Monday, October 10, 2011

My death will be an event only for others.

Nothing is guaranteed....except death. And before that, life. And there is one thing to be said for life: it lasts longer than death. Plus, my death will be an event only for others. i am never likely to be dead as long as I am alive. Let others then be bothered about it. Why should I waste even a moment's worth of my life worrying about something that is never going to happen to me as long as I am alive. ...And if there is life after death, I can not imagine myself crying over my death in that because then, I would already be living beyond my death. So its like this: Death does not matter now because I can not die as long as I am alive. And death surely does not matter to the dead; nothing matters for them. And death wouldn't matter even if its not -- especially if its not -- the end of my soul, because then in any case its a non-event. So does death matter, really?

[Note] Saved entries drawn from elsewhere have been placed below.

import Literature.Analysis.FluidPDE.OnsagerBDSVPerturbation
import HarnessLib

/-!
# The BDSV perturbation: deformation and material-derivative bounds (Props. 5.7, 5.9) as named facts

Buckmaster–De Lellis–Székelyhidi–Vicol (BDSV), *Onsager's conjecture for admissible weak
solutions*, CPAM 72 (2019) = arXiv:1701.08678, §5.5, control the backward flows `Φ_i` of `v̄_q`
and the conjugated stresses `R̃_{q,i} = ∇Φ_i R_{q,i} ∇Φ_iᵀ/ρ_{q,i}` entering the Mikado
perturbation, together with their material derivatives `D_{t,q} = ∂ₜ + v̄_q·∇`, on the time
intervals `Ĩ_i = (t_i - τ_q/3, t_{i+1} + τ_q/3) ∩ [0,T]` carrying the cut-off `η_i`:

> **Prop. 5.7.** For `t ∈ Ĩ_i` and any `N ≥ 0`:
> (arXiv (5.23)) `‖(∇Φ_i)⁻¹‖_N + ‖∇Φ_i‖_N ≲ ℓ^{-N}`, (arXiv (5.24)) `‖R̃_{q,i}‖_N ≲ ℓ^{-N}`, …
> "the symbol `≲` denotes a dependence of the constants in the estimates from `N`, `α`, `β` and
> `M`, but not upon `k` or `a`."
>
> **Prop. 5.9.** For `t ∈ Ĩ_i` and `N ≥ 0`:
> (arXiv (5.37)) `‖D_{t,q} ∇Φ_i‖_N ≲ δ_q^{1/2} λ_q ℓ^{-N}`, (arXiv (5.38)) `‖D_{t,q} R̃_{q,i}‖_N ≲ τ_q^{-1} ℓ^{-N}`, …

(the remaining items, (5.25)–(5.26) and (5.39), concern the Fourier amplitudes `b_{i,k}`,
`c_{i,k}` of the perturbation and are not transcribed here). These are the inputs of the
transport-error estimate of §6.1.2 (`BDSV.transportErrorEstimate`, `OnsagerBDSVStressSplit.lean`)
and, for (5.23)–(5.24), of every estimate of §§5.5–6. This file transcribes the four displayed
estimates as **named facts** (`def … : Prop`, D-0014) about the honest objects of
`OnsagerBDSVPerturbation.lean` — `BDSV.gradPhi 𝒟.D i` (`∇Φ_i = Id + ∇D_i`), its matrix inverse,
`BDSV.tildeR` (the form (5.32)/arXiv (5.27) of `R̃_{q,i}`), and the material derivative
`BDSV.advectiveDeriv S.T S.vbar` — under the standing hypotheses `BDSV.PerturbationHypotheses` and
for arbitrary construction data `BDSV.PerturbationData`:

* `BDSV.gradPhiBound` (arXiv (5.23)), `BDSV.tildeRBound` (arXiv (5.24)),
  `BDSV.gradPhiTransportBound` (arXiv (5.37)), `BDSV.tildeRTransportBound` (arXiv (5.38)).

## Transcription

* Quantifiers: the shared prefix of the stage facts (`OnsagerBDSVPerturbation.lean`,
  `BDSV.stressEstimate`) with the number of derivatives `N` inserted after `α` —
  `∀ c₀ > 0, ∀ C_η, ∀ β b, ∃ α₀, ∀ α < α₀, ∀ N, ∃ N̄, ∀ C_in C₀, ∃ C a₀, ∀ a ≥ a₀, ∀ S, hypotheses →
  ∀ data, ∀ i, …`: the implicit constant depends on `N, α, β` (and on `c₀`, the cut-off constants
  `C(n,m)` of Lemma 5.3 and `C_in`), never on `a`, `q`, `i` or the data; `N̄ = N̄(N)` derivatives of
  the standing estimates (2.19)–(2.21) are consumed; "`a` sufficiently large" (Lemma 5.4, used in
  the proofs) is the threshold `a₀`; `α` small is needed through Lemma 5.4 (`4δ_{q+2} ≤ δ_{q+1}λ_q^{-α}`).
  The Mikado datum does not enter these four statements.
* Norms: `‖·‖_N` on `Ĩ_i` is `BDSV.HolderSupOnLE (Ĩ_i) · N 0` (the accepted
  `Torus.eContDiffHolderNorm N 0`, i.e. `∑_{j≤N} ‖Dʲ·‖_∞ + osc(D^N·)`, equivalent to the integer
  norm up to a factor `3`), matrices carrying the elementwise sup norm
  (`Matrix.Norms.Elementwise`); (5.23) is split into its two summands with a common constant.
* `Ĩ_i = [0,T] ∩ (iτ_q - τ_q/3, (i+1)τ_q + τ_q/3)`, `τ_q = BDSV.Params.τ` (`BDSV.glueScale`),
  `ℓ = BDSV.mollScale`, `δ_q = BDSV.amp`, `λ_q = BDSV.freq`; `BDSV.tildeInterval`.

## References

* T. Buckmaster, C. De Lellis, L. Székelyhidi Jr., V. Vicol, *Onsager's conjecture for admissible
  weak solutions*, Comm. Pure Appl. Math. 72 (2019) 229–274 = arXiv:1701.08678, §5.2 (`Ĩ_i`),
  §5.5 Prop. 5.7 (arXiv (5.23)–(5.26)) and Prop. 5.9 (arXiv (5.37)–(5.39)) with their proofs
  (App. B (B.5)–(B.6), Lemma 5.4). Equation numbers are those of arXiv:1701.08678v1
  (cf. `OnsagerBDSVStressSplit.lean`, "Numbering").
-/

open MeasureTheory Set
open scoped NNReal ENNReal ContDiff Matrix Matrix.Norms.Elementwise

noncomputable section

namespace Literature.Analysis.FluidPDE

namespace BDSV

open FunctionSpaces FunctionSpaces.Torus

/-- The flat three-torus `T³ = (ℝ/ℤ)³`, local notation. -/
local notation "𝕋³" => UnitAddTorus (Fin 3)

/-- Euclidean `ℝ³`, local notation. -/
local notation "ℝ³" => EuclideanSpace ℝ (Fin 3)

/-- Real `3 × 3` matrices, local notation. -/
local notation "𝕄" => Matrix (Fin 3) (Fin 3) ℝ

/-! ## The intervals `Ĩ_i` -/

section Intervals

/-- The time interval `Ĩ_i = (t_i - τ/3, t_{i+1} + τ/3) ∩ [0,T]`, `t_i = iτ`, on which the
cut-off `η_i` may be non-zero (§5.2, property (iv) and the display defining `Ĩ_i`).
[cite: BuckmasterEtAl2018, §5.2 (iv)] -/
def tildeInterval (T τ : ℝ) (i : ℕ) : Set ℝ :=
  Icc 0 T ∩ Ioo ((i : ℝ) * τ - τ / 3) (((i : ℝ) + 1) * τ + τ / 3)

/-- `Ĩ_i ⊂ [0,T]`. [folklore] -/
theorem tildeInterval_subset_Icc (T τ : ℝ) (i : ℕ) : tildeInterval T τ i ⊆ Icc 0 T :=
  inter_subset_left

/-- The support of `η_i` lies over `Ĩ_i`: if `η_i(t,x) ≠ 0` with `t ∈ [0,T]` then `t ∈ Ĩ_i`
(property (iv) of the cut-offs). [cite: BuckmasterEtAl2018, §5.2 (iv)] -/
theorem CutoffFamily.mem_tildeInterval {T τ c₀ : ℝ} {Cη : ℕ → ℕ → ℝ} (cut : CutoffFamily T τ c₀ Cη)
    {i : ℕ} {t : ℝ} (ht : t ∈ Icc 0 T) {x : 𝕋³} (h : cut.η i t x ≠ 0) :
    t ∈ tildeInterval T τ i :=
  ⟨ht, cut.support i t x h⟩

end Intervals

/-! ## Props. 5.7 and 5.9 (deformation part) as named facts -/

section Facts

/-- **The deformation bound** (BDSV Prop. 5.7, first item, arXiv (5.23): "For `t ∈ Ĩ_i` and any
`N ≥ 0`, `‖(∇Φ_i)⁻¹‖_N + ‖∇Φ_i‖_N ≲ ℓ^{-N}`", constants depending on `N, α, β, M` but not on `a`;
proof from (2.19), (B.5)–(B.6) and `‖∇Φ_i - Id‖₀ ≤ 1/2` (Lemma 5.4), for `a` large). Transcription
(module docstring): for the deformation `∇Φ_i = BDSV.gradPhi 𝒟.D i` of the backward flows of any
construction data and its matrix inverse, both `C^N` norms on `Ĩ_i` are at most `C ℓ^{-N}`.
[cite: BuckmasterEtAl2018, Prop. 5.7 (arXiv (5.23))] -/
def gradPhiBound : Prop :=
  ∀ (c₀ : ℝ), 0 < c₀ → ∀ Cη : ℕ → ℕ → ℝ,
    ∀ β : ℝ, 0 < β → β < 1 / 3 → ∀ b : ℝ, 1 < b → b < (1 - β) / (2 * β) →
      ∃ α₀ : ℝ, 0 < α₀ ∧ ∀ α : ℝ, 0 < α → α < α₀ → ∀ N : ℕ, ∃ Nbar : ℕ, ∀ Cin C₀ : ℝ,
        ∃ C a₀ : ℝ, 1 < a₀ ∧ ∀ a : ℝ, a₀ ≤ a → ∀ S : Setting,
          PerturbationHypotheses ⟨β, α, a, b⟩ S Nbar Cin C₀ →
            ∀ (𝒟 : PerturbationData ⟨β, α, a, b⟩ S c₀ Cη) (i : ℕ),
              HolderSupOnLE (tildeInterval S.T (Params.τ ⟨β, α, a, b⟩ S.q) i)
                  (fun t x => gradPhi 𝒟.D i t x) N 0
                  (C * mollScale β α a b S.q ^ (-(N : ℝ))) ∧
                HolderSupOnLE (tildeInterval S.T (Params.τ ⟨β, α, a, b⟩ S.q) i)
                  (fun t x => (gradPhi 𝒟.D i t x)⁻¹) N 0
                  (C * mollScale β α a b S.q ^ (-(N : ℝ)))

/-- **The conjugated-stress bound** (BDSV Prop. 5.7, second item, arXiv (5.24): "For `t ∈ Ĩ_i` and
any `N ≥ 0`, `‖R̃_{q,i}‖_N ≲ ℓ^{-N}`"; proof: the form arXiv (5.27)
`R_{q,i}/ρ_{q,i} = Id - (Σ_j∫η_j²/ρ_q) R̊̄_q` valid on `supp R̊̄_q`, (5.28), Lemma 5.4 and (5.23)).
Transcription (module docstring): for `R̃_{q,i} = BDSV.tildeR` (which is the (5.27) form globally),
`‖R̃_{q,i}(t)‖_{C^N} ≤ C ℓ^{-N}` for `t ∈ Ĩ_i`. [cite: BuckmasterEtAl2018, Prop. 5.7 (arXiv (5.24))] -/
def tildeRBound : Prop :=
  ∀ (c₀ : ℝ), 0 < c₀ → ∀ Cη : ℕ → ℕ → ℝ,
    ∀ β : ℝ, 0 < β → β < 1 / 3 → ∀ b : ℝ, 1 < b → b < (1 - β) / (2 * β) →
      ∃ α₀ : ℝ, 0 < α₀ ∧ ∀ α : ℝ, 0 < α → α < α₀ → ∀ N : ℕ, ∃ Nbar : ℕ, ∀ Cin C₀ : ℝ,
        ∃ C a₀ : ℝ, 1 < a₀ ∧ ∀ a : ℝ, a₀ ≤ a → ∀ S : Setting,
          PerturbationHypotheses ⟨β, α, a, b⟩ S Nbar Cin C₀ →
            ∀ (𝒟 : PerturbationData ⟨β, α, a, b⟩ S c₀ Cη) (i : ℕ),
              HolderSupOnLE (tildeInterval S.T (Params.τ ⟨β, α, a, b⟩ S.q) i)
                (fun t x => tildeR ⟨β, α, a, b⟩ S 𝒟.cut.η 𝒟.D i t x) N 0
                (C * mollScale β α a b S.q ^ (-(N : ℝ)))

/-- **Material derivative of the deformation** (BDSV Prop. 5.9, first item, arXiv (5.37): "For
`t ∈ Ĩ_i` and `N ≥ 0` we have `‖D_{t,q} ∇Φ_i‖_N ≲ δ_q^{1/2} λ_q ℓ^{-N}`", `D_{t,q} = ∂ₜ + v̄_q·∇`;
proof: `D_{t,q}∇Φ_i = -∇Φ_i Dv̄_q`, (2.19) and (5.23)). Transcription (module docstring): with
`D_{t,q} = BDSV.advectiveDeriv S.T S.vbar` (one-sided time derivative within `[0,T]`) applied to
the matrix field `∇Φ_i = BDSV.gradPhi 𝒟.D i`. [cite: BuckmasterEtAl2018, Prop. 5.9 (arXiv (5.37))] -/
def gradPhiTransportBound : Prop :=
  ∀ (c₀ : ℝ), 0 < c₀ → ∀ Cη : ℕ → ℕ → ℝ,
    ∀ β : ℝ, 0 < β → β < 1 / 3 → ∀ b : ℝ, 1 < b → b < (1 - β) / (2 * β) →
      ∃ α₀ : ℝ, 0 < α₀ ∧ ∀ α : ℝ, 0 < α → α < α₀ → ∀ N : ℕ, ∃ Nbar : ℕ, ∀ Cin C₀ : ℝ,
        ∃ C a₀ : ℝ, 1 < a₀ ∧ ∀ a : ℝ, a₀ ≤ a → ∀ S : Setting,
          PerturbationHypotheses ⟨β, α, a, b⟩ S Nbar Cin C₀ →
            ∀ (𝒟 : PerturbationData ⟨β, α, a, b⟩ S c₀ Cη) (i : ℕ),
              HolderSupOnLE (tildeInterval S.T (Params.τ ⟨β, α, a, b⟩ S.q) i)
                (advectiveDeriv S.T S.vbar fun t x => gradPhi 𝒟.D i t x) N 0
                (C * (Real.sqrt (amp β a b S.q) * freq a b S.q * mollScale β α a b S.q ^ (-(N : ℝ))))

/-- **Material derivative of the conjugated stress** (BDSV Prop. 5.9, second item, arXiv (5.38):
"`‖D_{t,q} R̃_{q,i}‖_N ≲ τ_q^{-1} ℓ^{-N}`" for `t ∈ Ĩ_i`, `N ≥ 0`; proof: arXiv (5.40)–(5.42),
differentiating (5.27) along the flow, with (2.20)–(2.21), Lemma 5.4, (5.23) and (5.37)).
Transcription as in `BDSV.gradPhiTransportBound`, for `R̃_{q,i} = BDSV.tildeR`, with
`τ_q = BDSV.Params.τ` (`BDSV.glueScale`). [cite: BuckmasterEtAl2018, Prop. 5.9 (arXiv (5.38))] -/
def tildeRTransportBound : Prop :=
  ∀ (c₀ : ℝ), 0 < c₀ → ∀ Cη : ℕ → ℕ → ℝ,
    ∀ β : ℝ, 0 < β → β < 1 / 3 → ∀ b : ℝ, 1 < b → b < (1 - β) / (2 * β) →
      ∃ α₀ : ℝ, 0 < α₀ ∧ ∀ α : ℝ, 0 < α → α < α₀ → ∀ N : ℕ, ∃ Nbar : ℕ, ∀ Cin C₀ : ℝ,
        ∃ C a₀ : ℝ, 1 < a₀ ∧ ∀ a : ℝ, a₀ ≤ a → ∀ S : Setting,
          PerturbationHypotheses ⟨β, α, a, b⟩ S Nbar Cin C₀ →
            ∀ (𝒟 : PerturbationData ⟨β, α, a, b⟩ S c₀ Cη) (i : ℕ),
              HolderSupOnLE (tildeInterval S.T (Params.τ ⟨β, α, a, b⟩ S.q) i)
                (advectiveDeriv S.T S.vbar (tildeR ⟨β, α, a, b⟩ S 𝒟.cut.η 𝒟.D i)) N 0
                (C * ((Params.τ ⟨β, α, a, b⟩ S.q)⁻¹ * mollScale β α a b S.q ^ (-(N : ℝ))))

end Facts

end BDSV

end Literature.Analysis.FluidPDE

I have never agreed with those -- even if some of them may have been prophets -- that this life is unreal and death is real. To me , real and unreal make sense only so long as I am alive. The moment I die, reality dies too. As for life after death, unlike many others, I will have to die to find that out, and I am in no mood to do that as long as I am alive.

Having said that life is real while it lasts, let me hasten to add that its always good to remember that, though not unreal, life is still not permanent. Its of foolish to let our behaviour, beliefs and attitudes be such as if we believed we are going to be here for ever. Far from filling us with despair, awareness of life's impermanence must make us more aware of the value of the sources of happiness that can not be taken away from us. And it does not take a saint or a genius to understand that greed, bitterness, anger and pettiness are not those sources. On the contrary, these are the very tools that make our happiness a hostage to factors beyond our control.